書くと全体的に長くなるから早いこと展開を進めたい、という衝動に駆られたこと。
推しのアイドルで言う「穏やかじゃない」くらいの投稿ペースだから尚更よ……。


注意、骨折及びグロ描写あり。


33話 海原の悪魔たる所以

今から語られるのは水希の意識が精神世界(うらがわ)にいる間、身に覚えのない事実。

 

リンドヴルムを開放する余波で生まれた冷気は渦巻いて、水希の身体を覆い尽くす。

苛烈に、何者をも拒む殻のように。

 

「いったい何がどうなってやがる…?」

「考えるな。奴は今動けねぇ筈だ、撃て!」

「つってもこの腕じゃ……」

 

目の前の光景を見て、ジャミンガー達は半ば取り乱しながらも銃口を構えるが、未だに腕が凍りついた状態では応戦すら厳しいところ。

 

《邪魔立てするな、外郎》

「ぐぁ――?!」

 

その挙げ句、数十もの魔法陣に囲われた直後に迎撃を受けてしまう。

弾速を遅くした事で致命傷にならずとも、もろに食らえば鈍器で殴られたような威力だ。最悪、当たりどころ次第では脳震盪で倒れてもおかしくない。

 

「……!? 見ろ、あれ…!」

 

弾幕が止み、ようやく冷気が晴れて露わになる瞬間を、体を強張らせつつも皆揃って見入る。

 

踊り子らしき衣装はボンテージ風に様変わり。付け襟に銀のブローチがあしらわれ、水瓶座の記号が刻まれている。

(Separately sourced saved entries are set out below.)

import Summits.BirchSwinnertonDyer.BirchSwinnertonDyer.Theorems.ErratumRoadFiveBdvCalibrationSplitDefs

/-!
# The BDV-calibration split of `A♭-fam` — the finer split of the calibrator atom S2 (Defs II; crux
# stmt-BirchSwinnertonDyer-19715, (α2) item stmt-BirchSwinnertonDyer-33169; deliverable 1 of idea-9 g48, PORTED §3)

`EisensteinPeriodRatioValuation L p ⟸ CalibratorSupply L p ∧ CalibratorDataRealisable ∧ BstwIntegralPerrinRiouGoodOrdinary`
(`eisensteinPeriodRatioValuation_of_supply_of_port`, proved), so that the ER5 aside can be graded piecewise:

* `CalibratorSupply L p` (S2a) — **conjecture-shaped**: a good-ordinary rank-one big-image curve `E′`, Heegner for the
  PRESCRIBED `L`, with `L(E′^{d_L},1) ≠ 0`, exists (no printed theorem supplies it for a prescribed `L`; BSTW choose
  `L` after `E`, §6.2.1 p. 60);
* `CalibratorDataRealisable` (S2c) — print-shaped: every such curve CARRIES a full value-pinned data tuple of the
  registered frame with `σ ≠ 0` [BSTW24 Thm. 6.4; Kato04 Thm. 12.5; BDP13 Thm. 5.13; Castella18 Thm. 3.2];
* `BstwIntegralPerrinRiouGoodOrdinary` (S2b) — print-shaped PORT of BSTW24 Thm. 1.13 in its §6.2.1-integral form
  (log-Kato-elt-1) with `u_L ∈ ℤ_(p)^×` ((86)–(94), p. 60), in the LEAD's Kato-family currency: the good-`p` twin of
  `A♭-fam` (the typed-literature gap named in
  `Literature/NumberTheory/EllipticCurves/BurungaleSkinnerTianWan2024/IntroductionTheoremsOPEN.lean`).

Decl texts = workfile `Cruxes/EulerHalfNotRamNoInertSetAtFive/Lines/bdv_calibration_split.lean` (32d3c462f2f9) §3, 1:1;
`@[conjecture]` on the open constants/predicate per cell RULING 75 (OPEN, nothing asserted).  Typed ≠ proved; no summit
statement is touched; BSD is proved for no curve.
-/

set_option autoImplicit false
-- D-0017: single-problem summit, so `Summit.BirchSwinnertonDyer.BirchSwinnertonDyer.…` repeats a namespace BY DESIGN.
set_option linter.dupNamespace false

noncomputable section

open scoped Classical NumberField TensorProduct BigOperators

namespace Summit.BirchSwinnertonDyer.BirchSwinnertonDyer.Theorems.ErratumRoadFiveBdvCalibrationSplit

open Field
open Literature.NumberTheory.GaloisRepresentations
open Literature.NumberTheory.EllipticCurves Literature.NumberTheory.EllipticCurves.Kato2004
open Literature.NumberTheory.EllipticCurves.Kato2004.EulerSystemValues
open Literature.NumberTheory.EllipticCurves.Rank1Residual
open Literature.NumberTheory.EllipticCurves.Rank1Residual.Typed
open Literature.NumberTheory.EllipticCurves.ModularForms
open Literature.NumberTheory.EllipticCurves.Castella2018
open Summit.BirchSwinnertonDyer.Rank1Residual
open IsDedekindDomain (HeightOneSpectrum)
open CongruenceSubgroup (Gamma0)

/-! ## §3 The finer split of the calibrator atom — what is SUPPLY (conjecture-shaped) and what is PRINT

`EisensteinPeriodRatioValuation L p ⟸ CalibratorSupply L p ∧ CalibratorDataRealisable ∧ BstwIntegralPerrinRiouGoodOrdinary`
(`eisensteinPeriodRatioValuation_of_supply_of_port`, proved), so that the ER5 aside can be graded piecewise. -/

/-- **S2a — `CalibratorSupply L p` [conjecture-shaped obligation].**  For the admissible imaginary quadratic `L`
and the prime `p` there is an elliptic curve `E′/ℚ` (globally minimal model) of analytic rank `1`, with `E′[p]`
irreducible and `ρ̄_{E′,p}` surjective, GOOD ORDINARY at `p`, satisfying the Heegner hypothesis for `L` at its
conductor, with `L(E′^{d_L}, 1) ≠ 0`.  No printed theorem supplies it for a PRESCRIBED `L` (road: level-aspect
non-vanishing of `L(E^{d_L},1)` over rank-one curves with prescribed local behaviour at `p` and at the primes of
`d_L`; BSTW choose `L` after `E`, §6.2.1 p. 60, which is the opposite order).  Why it might fail: it should not — it
is an existence statement about a Zariski-dense-looking family — but it is OPEN as stated.
[cite: BurungaleSkinnerTianWan2024, §6.2.1 «Let L be an imaginary quadratic field satisfying …», p. 60] -/
@[conjecture]
def CalibratorSupply (L : Type) [Field L] [NumberField L] (p : ℕ) [Fact p.Prime] : Prop :=
  ∃ (W : WeierstrassCurve ℚ) (_ : W.IsElliptic) (_ : W.IsGloballyMinimal),
    W.analyticRank = 1 ∧ Irr W p ∧ GoodOrd W p ∧ Surj W p ∧
    SatisfiesHeegnerHypothesis (W.conductorNorm ℤ) L ∧
    (W.quadraticTwist (NumberField.discr L : ℚ)).entireLFunction 1 ≠ 0

/-- **S2c — `CalibratorDataRealisable` [print-shaped].**  Every good-ordinary rank-one big-image curve that is
Heegner for an admissible `L` (`p ≥ 5`) CARRIES a full data tuple of the registered frame with `σ ≠ 0`: a Heegner
datum and an `L`-rational Heegner point over `heegnerPointComplex` [GrossZagier86 §I.6, V.2], the two descent scalars
[tree `ErratumRoadFiveGrossZagierDescentExact`], a minimal parametrisation in the class of `f`, the cyclotomic
`ℤ_p`-extension with `IwasawaH1Data` and a value-pinned Kato family dominating it [Kato04 Thm 12.5; tree
`Kato2004.AdmissibleZetaClassRealisability`], the period ratio, a BDP frame at the GOOD prime `p`
[BDP13 Thm 5.13; Castella–Hsieh 2018; tree `castella2018_exists_isBDPLFunction` (semistable case)], its value at the
trivial character, and a Kummer logarithm of the bottom class [tree `exists_hasLocPKummerLog_bottomClass`] which is
NON-ZERO — the last clause is BSTW's Theorem 6.4 (`loc_p z_Kato ≠ 0` at a good ordinary prime of a rank-one curve).
Why it might fail: only through typed-literature gaps (the BDP frame at good `p` is in the tree for square-free `N`).
[cite: BurungaleSkinnerTianWan2024, Thm. 6.4, p. 59] [cite: Kato2004Asterisque, Thm. 12.5, p. 229] -/
@[conjecture]
def CalibratorDataRealisable : Prop :=
  ∀ (p : ℕ) [Fact p.Prime], 5 ≤ p → ∀ (L : Type) [Field L] [NumberField L], IsImaginaryQuadratic L →
    SatisfiesHeegnerHypothesis p L → NumberField.discr L < -4 → Odd (NumberField.discr L) →
  ∀ (W : WeierstrassCurve ℚ) [W.IsElliptic] [W.IsGloballyMinimal],
    W.analyticRank = 1 → Irr W p → GoodOrd W p → Surj W p →
    SatisfiesHeegnerHypothesis (W.conductorNorm ℤ) L →
    (W.quadraticTwist (NumberField.discr L : ℚ)).entireLFunction 1 ≠ 0 →
  ∃ (_ : ContinuousSMul ℤ_[p] (W.tateModule p)) (_ : Module.Free ℤ_[p] (W.tateModule p))
    (_ : Module.Finite ℤ_[p] (W.tateModule p)) (_ : NeZero (W.conductorNorm ℤ)),
    ∃ (Dt : ModularParametrizationData W (W.conductorNorm ℤ))
      (Hd : HeegnerDatum (W.conductorNorm ℤ) (NumberField.discr L)) (w₀ : NumberField.InfinitePlace L)
      (PL : (W.baseChange L).toAffine.Point),
      WeierstrassCurve.Affine.Point.map w₀.embedding.toRatAlgHom PL = heegnerPointComplex Dt Hd ∧
      ¬ (p : ℤ) ∣ Dt.c ∧
    ∃ (s : ℚ) (k : ℤ),
      (Real.sqrt ((NumberField.discr L).natAbs : ℝ) : ℂ) *
          (W.quadraticTwist (NumberField.discr L : ℚ)).entireLFunction 1 = (s : ℂ) * (minusPeriod Dt.f : ℂ) ∧
      (Dt.c : ℝ) * minusPeriod Dt.f = k * W.imaginaryPeriodRat ∧
    ∃ (W' : WeierstrassCurve ℚ) (_ : W'.IsElliptic) (D : ModularParametrizationData W' (W.conductorNorm ℤ)),
      D.f = Dt.f ∧
      (∀ (W'' : WeierstrassCurve ℚ) [W''.IsElliptic] (D'' : ModularParametrizationData W'' (W.conductorNorm ℤ)),
          D''.f = D.f → D.modularDegree ≤ D''.modularDegree) ∧
    ∃ (K : ZpExtension ℚ p) (hK : K.IsCyclotomic) (γ : absoluteGaloisGroup ℚ)
      (I : IwasawaH1Data W p K γ), K.IsTopGenerator γ ∧
    ∃ (hp : p ≠ 2) (N : ℕ) (_ : NeZero N) (f : CuspForm (Gamma0 N) 2), IsNewformOf W f ∧
    ∃ (ι : (n : ℕ) → (CyclotomicField n ℚ →+* ℂ)) (q : ℚ)
      (Λ : ∀ (m : ℕ) (r : Finset (HeightOneSpectrum (𝓞 ℚ))),
        H1 (tateRep W p) (cycSubgroup p m r) →ₗ[ℤ_[p]] ℚ_[p] ⊗[ℚ] CyclotomicField (cycLevel p m r) ℚ)
      (c d₁ a : ℤ) (A : ℕ) (d' : ℤ)
      (z : ∀ (m : ℕ) (r : (cyclotomicLevelsRat p (badPlaces c d₁ A N)).Ideals),
        H1 (tateRep W p) ((cyclotomicLevelsRat p (badPlaces c d₁ A N)).level m r.1))
      (x : ∀ (m : ℕ) (r : (cyclotomicLevelsRat p (badPlaces c d₁ A N)).Ideals),
        CyclotomicField (cycLevel p m r.1) ℚ)
      (y : I.H) (perRatio : ℚ),
      q ≠ 0 ∧ ZetaBody W p f ι ((q : ℚ) : ℝ) Λ c d₁ a A z x ∧
      (∀ n : ℕ, I.proj n y =
        levelToLayer W p hK hp (badPlaces c d₁ A N) n
          (z (n + 1) (cyclotomicLevelsRat p (badPlaces c d₁ A N)).idealOne)) ∧
      0 < A ∧ Int.gcd c (6 * p * A) = 1 ∧ Int.gcd d₁ (6 * p * N) = 1 ∧ (d₁ : ℤ) * d' ≡ 1 [ZMOD (A : ℤ)] ∧
      ratCuspFactor f true c d₁ a A d' ≠ 0 ∧ perRatio ≠ 0 ∧
      plusPeriod f = ((perRatio : ℚ) : ℝ) * W.realPeriodRat ∧
    ∃ (ι' : PadicAlgCl p ≃+* ℂ)
      (κ : ZpExtension L p) (γ' : absoluteGaloisGroup L) (ΩK : ℂ) (Ωp : (unrIntegers p)ˣ) (Λf : UnrSeries p),
      κ.IsAnticyclotomic ∧ κ.IsTopGenerator γ' ∧ ΩK ≠ 0 ∧
      IsBDPLFunction ι' (X11b.primeOfEmbeddingDatum p ι' w₀.embedding) κ γ' Dt.f ΩK
        ((Ωp : unrIntegers p) : ℂ_[p]) Λf ∧
    ∃ (X : ℂ_[p]), Λf.HasValueAt 0 X ∧
    ∃ σ : ℚ_[p], HasLocPKummerLog W p (bottomClass W p K I y) σ ∧ σ ≠ 0

/-- **S2b — `BstwIntegralPerrinRiouGoodOrdinary` [print-shaped port; the typed-literature gap named in
`Literature/NumberTheory/EllipticCurves/BurungaleSkinnerTianWan2024/IntroductionTheoremsOPEN.lean` (Thm 1.13 not
typed)].**  For every GOOD ORDINARY rank-one big-image curve (`p ≥ 5`), every admissible `L` and every value-pinned
data tuple of the registered frame, `σ ≠ 0 →` the crossing norm identity holds with the explicit exponent
`bdvExplicitExponent …` EXACTLY: Burungale–Skinner–Tian–Wan's integral Perrin-Riou formula (log-Kato-elt-1) with
`u_L ∈ ℤ_(p)^×` ((86)–(94)) and `c(ω,γ,γ′) ∈ O^×` (Prop. 4.13 (ii)), crossed with the BDP value formula at a good prime
(`(1 − a_p/p + 1/p)²`, `bdpInterpolationValue` with `ε_p = p⁻¹`) and the Gross–Zagier descent, in the LEAD's
Kato-family currency (rows 1–2 as on the door).  It is the good-`p` twin of `A♭-fam`.  Why it might fail: the ONE
transcription risk flagged in the module docstring (`Γ₀` vs a `p`-stabilised congruence number at good `p`).
[cite: BurungaleSkinnerTianWan2024, Thm. 1.13, Prop. 4.13, §6.2.1 (86)–(94), p. 43, 59–60]
[cite: Kato2004Asterisque, Thm. 12.5 (1), p. 229] -/
@[conjecture]
def BstwIntegralPerrinRiouGoodOrdinary : Prop :=
  ∀ (W : WeierstrassCurve ℚ) [W.IsElliptic] [W.IsGloballyMinimal] (p : ℕ) [Fact p.Prime]
    [ContinuousSMul ℤ_[p] (W.tateModule p)] [Module.Free ℤ_[p] (W.tateModule p)]
    [Module.Finite ℤ_[p] (W.tateModule p)] [NeZero (W.conductorNorm ℤ)],
    W.analyticRank = 1 → Irr W p → GoodOrd W p → 5 ≤ p → Surj W p →
    ∀ (L : Type) [Field L] [NumberField L], IsImaginaryQuadratic L →
      SatisfiesHeegnerHypothesis (W.conductorNorm ℤ) L → SatisfiesHeegnerHypothesis p L →
      NumberField.discr L < -4 → Odd (NumberField.discr L) →
      (W.quadraticTwist (NumberField.discr L : ℚ)).entireLFunction 1 ≠ 0 →
      ∀ (Dt : ModularParametrizationData W (W.conductorNorm ℤ))
        (Hd : HeegnerDatum (W.conductorNorm ℤ) (NumberField.discr L)) (w₀ : NumberField.InfinitePlace L)
        (PL : (W.baseChange L).toAffine.Point),
        WeierstrassCurve.Affine.Point.map w₀.embedding.toRatAlgHom PL = heegnerPointComplex Dt Hd →
        ¬ (p : ℤ) ∣ Dt.c →
      ∀ (s : ℚ) (k : ℤ),
        (Real.sqrt ((NumberField.discr L).natAbs : ℝ) : ℂ) *
            (W.quadraticTwist (NumberField.discr L : ℚ)).entireLFunction 1 = (s : ℂ) * (minusPeriod Dt.f : ℂ) →
        (Dt.c : ℝ) * minusPeriod Dt.f = k * W.imaginaryPeriodRat →
      ∀ (W' : WeierstrassCurve ℚ) [W'.IsElliptic] (D : ModularParametrizationData W' (W.conductorNorm ℤ)),
        D.f = Dt.f →
        (∀ (W'' : WeierstrassCurve ℚ) [W''.IsElliptic] (D'' : ModularParametrizationData W'' (W.conductorNorm ℤ)),
            D''.f = D.f → D.modularDegree ≤ D''.modularDegree) →
      ∀ (K : ZpExtension ℚ p) (hK : K.IsCyclotomic) (γ : absoluteGaloisGroup ℚ)
        (I : IwasawaH1Data W p K γ), K.IsTopGenerator γ →
      ∀ (hp : p ≠ 2) (N : ℕ) [NeZero N] (f : CuspForm (Gamma0 N) 2), IsNewformOf W f →
      ∀ (ι : (n : ℕ) → (CyclotomicField n ℚ →+* ℂ)) (q : ℚ)
        (Λ : ∀ (m : ℕ) (r : Finset (HeightOneSpectrum (𝓞 ℚ))),
          H1 (tateRep W p) (cycSubgroup p m r) →ₗ[ℤ_[p]] ℚ_[p] ⊗[ℚ] CyclotomicField (cycLevel p m r) ℚ)
        (c d₁ a : ℤ) (A : ℕ) (d' : ℤ)
        (z : ∀ (m : ℕ) (r : (cyclotomicLevelsRat p (badPlaces c d₁ A N)).Ideals),
          H1 (tateRep W p) ((cyclotomicLevelsRat p (badPlaces c d₁ A N)).level m r.1))
        (x : ∀ (m : ℕ) (r : (cyclotomicLevelsRat p (badPlaces c d₁ A N)).Ideals),
          CyclotomicField (cycLevel p m r.1) ℚ)
        (y : I.H) (perRatio : ℚ),
        q ≠ 0 → ZetaBody W p f ι ((q : ℚ) : ℝ) Λ c d₁ a A z x →
        (∀ n : ℕ, I.proj n y =
          levelToLayer W p hK hp (badPlaces c d₁ A N) n
            (z (n + 1) (cyclotomicLevelsRat p (badPlaces c d₁ A N)).idealOne)) →
        0 < A → Int.gcd c (6 * p * A) = 1 → Int.gcd d₁ (6 * p * N) = 1 → (d₁ : ℤ) * d' ≡ 1 [ZMOD (A : ℤ)] →
        ratCuspFactor f true c d₁ a A d' ≠ 0 → perRatio ≠ 0 →
        plusPeriod f = ((perRatio : ℚ) : ℝ) * W.realPeriodRat →
      ∀ (ι' : PadicAlgCl p ≃+* ℂ)
        (κ : ZpExtension L p) (γ' : absoluteGaloisGroup L) (ΩK : ℂ) (Ωp : (unrIntegers p)ˣ) (Λf : UnrSeries p),
        κ.IsAnticyclotomic → κ.IsTopGenerator γ' → ΩK ≠ 0 →
        IsBDPLFunction ι' (X11b.primeOfEmbeddingDatum p ι' w₀.embedding) κ γ' Dt.f ΩK
          ((Ωp : unrIntegers p) : ℂ_[p]) Λf →
      ∀ (X : ℂ_[p]), Λf.HasValueAt 0 X →
      ∀ σ : ℚ_[p], HasLocPKummerLog W p (bottomClass W p K I y) σ → σ ≠ 0 →
        ‖X‖ = (p : ℝ) ^ (bdvExplicitExponent p (W.LFunction p) Dt.c s k (congruenceNumber Dt.f) D.modularDegree
            (σ.valuation + padicValRat p (perRatio /
              (q * ratCuspFactor f true c d₁ a A d' * ∏ ℓ ∈ A.primeFactors.erase p, eulerFactorAtOne W N ℓ))))

/-- Recomposition of the calibrator atom from its three pieces (proved). -/
theorem eisensteinPeriodRatioValuation_of_supply_of_port (p : ℕ) [Fact p.Prime] (h5 : 5 ≤ p) (L : Type)
    [Field L] [NumberField L] (hLq : IsImaginaryQuadratic L) (hHp : SatisfiesHeegnerHypothesis p L)
    (hd4 : NumberField.discr L < -4) (hodd : Odd (NumberField.discr L)) (hsup : CalibratorSupply L p)
    (hreal : CalibratorDataRealisable) (hport : BstwIntegralPerrinRiouGoodOrdinary) :
    EisensteinPeriodRatioValuation L p := by
  obtain ⟨W, hE, hGM, hrk, hirr, hgo, hS, hH, hLt⟩ := hsup
  obtain ⟨hCS, hMF, hMFi, hNZ, Dt, Hd, w₀, PL, hPL, hc, s, k, hs, hk, W', hE', D, hDf, hmin, K, hK, γ, I, hγ, hp,
    N, hN, f, hf, ι, q, Λ, c, d₁, a, A, d', z, x, y, perRatio, hq, hzeta, hy, hA, hcg, hd, hdd, hR, hper0, hper,
    ι', κ, γ', ΩK, Ωp, Λf, hκ, hγ', hΩK, hBDP, X, hXv, σ, hσ, hσ0⟩ :=
    hreal p h5 L hLq hHp hd4 hodd W hrk hirr hgo hS hH hLt
  exact ⟨W, hE, hGM, hCS, hMF, hMFi, hNZ, hrk, hirr, hgo, hS, hH, hLt, Dt, Hd, w₀, PL, hPL, hc, s, k, hs, hk, W',
    hE', D, hDf, hmin, K, hK, γ, I, hγ, hp, N, hN, f, hf, ι, q, Λ, c, d₁, a, A, d', z, x, y, perRatio, hq, hzeta,
    hy, hA, hcg, hd, hdd, hR, hper0, hper, ι', κ, γ', ΩK, Ωp, Λf, hκ, hγ', hΩK, hBDP, X, hXv, σ, hσ, hσ0,
    hport W p hrk hirr hgo h5 hS L hLq hH hHp hd4 hodd hLt Dt Hd w₀ PL hPL hc s k hs hk W' D hDf hmin K hK γ I hγ
      hp N f hf ι q Λ c d₁ a A d' z x y perRatio hq hzeta hy hA hcg hd hdd hR hper0 hper ι' κ γ' ΩK Ωp Λf hκ hγ'
      hΩK hBDP X hXv σ hσ hσ0⟩

end Summit.BirchSwinnertonDyer.BirchSwinnertonDyer.Theorems.ErratumRoadFiveBdvCalibrationSplit

end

鮮やかな緑色をした両目も、今や左目はくすんだ暗緑色に。対する右目の角膜は赤黒く、黒く変色した結膜には充血したような紋様が光っていた。

後ろに流された水色の髪も下ろされ艶めきを増し、両側頭部に一対そびえる紫黒の角と背中から生えた翼が、怪物(それ)らしさを際立たせている。

 

しかしこうも容姿が変わるだけで、平伏してしまうほどのプレッシャーを感じさせるか。

もしや、人の身に余るくらいの“何か”が、水希()の身体に棲みついているのではないか?

 

その疑問は正しい。

 

リヴァイアもかつて語ったように、リンドヴルムの力は想像の範疇を超えて強大だということ。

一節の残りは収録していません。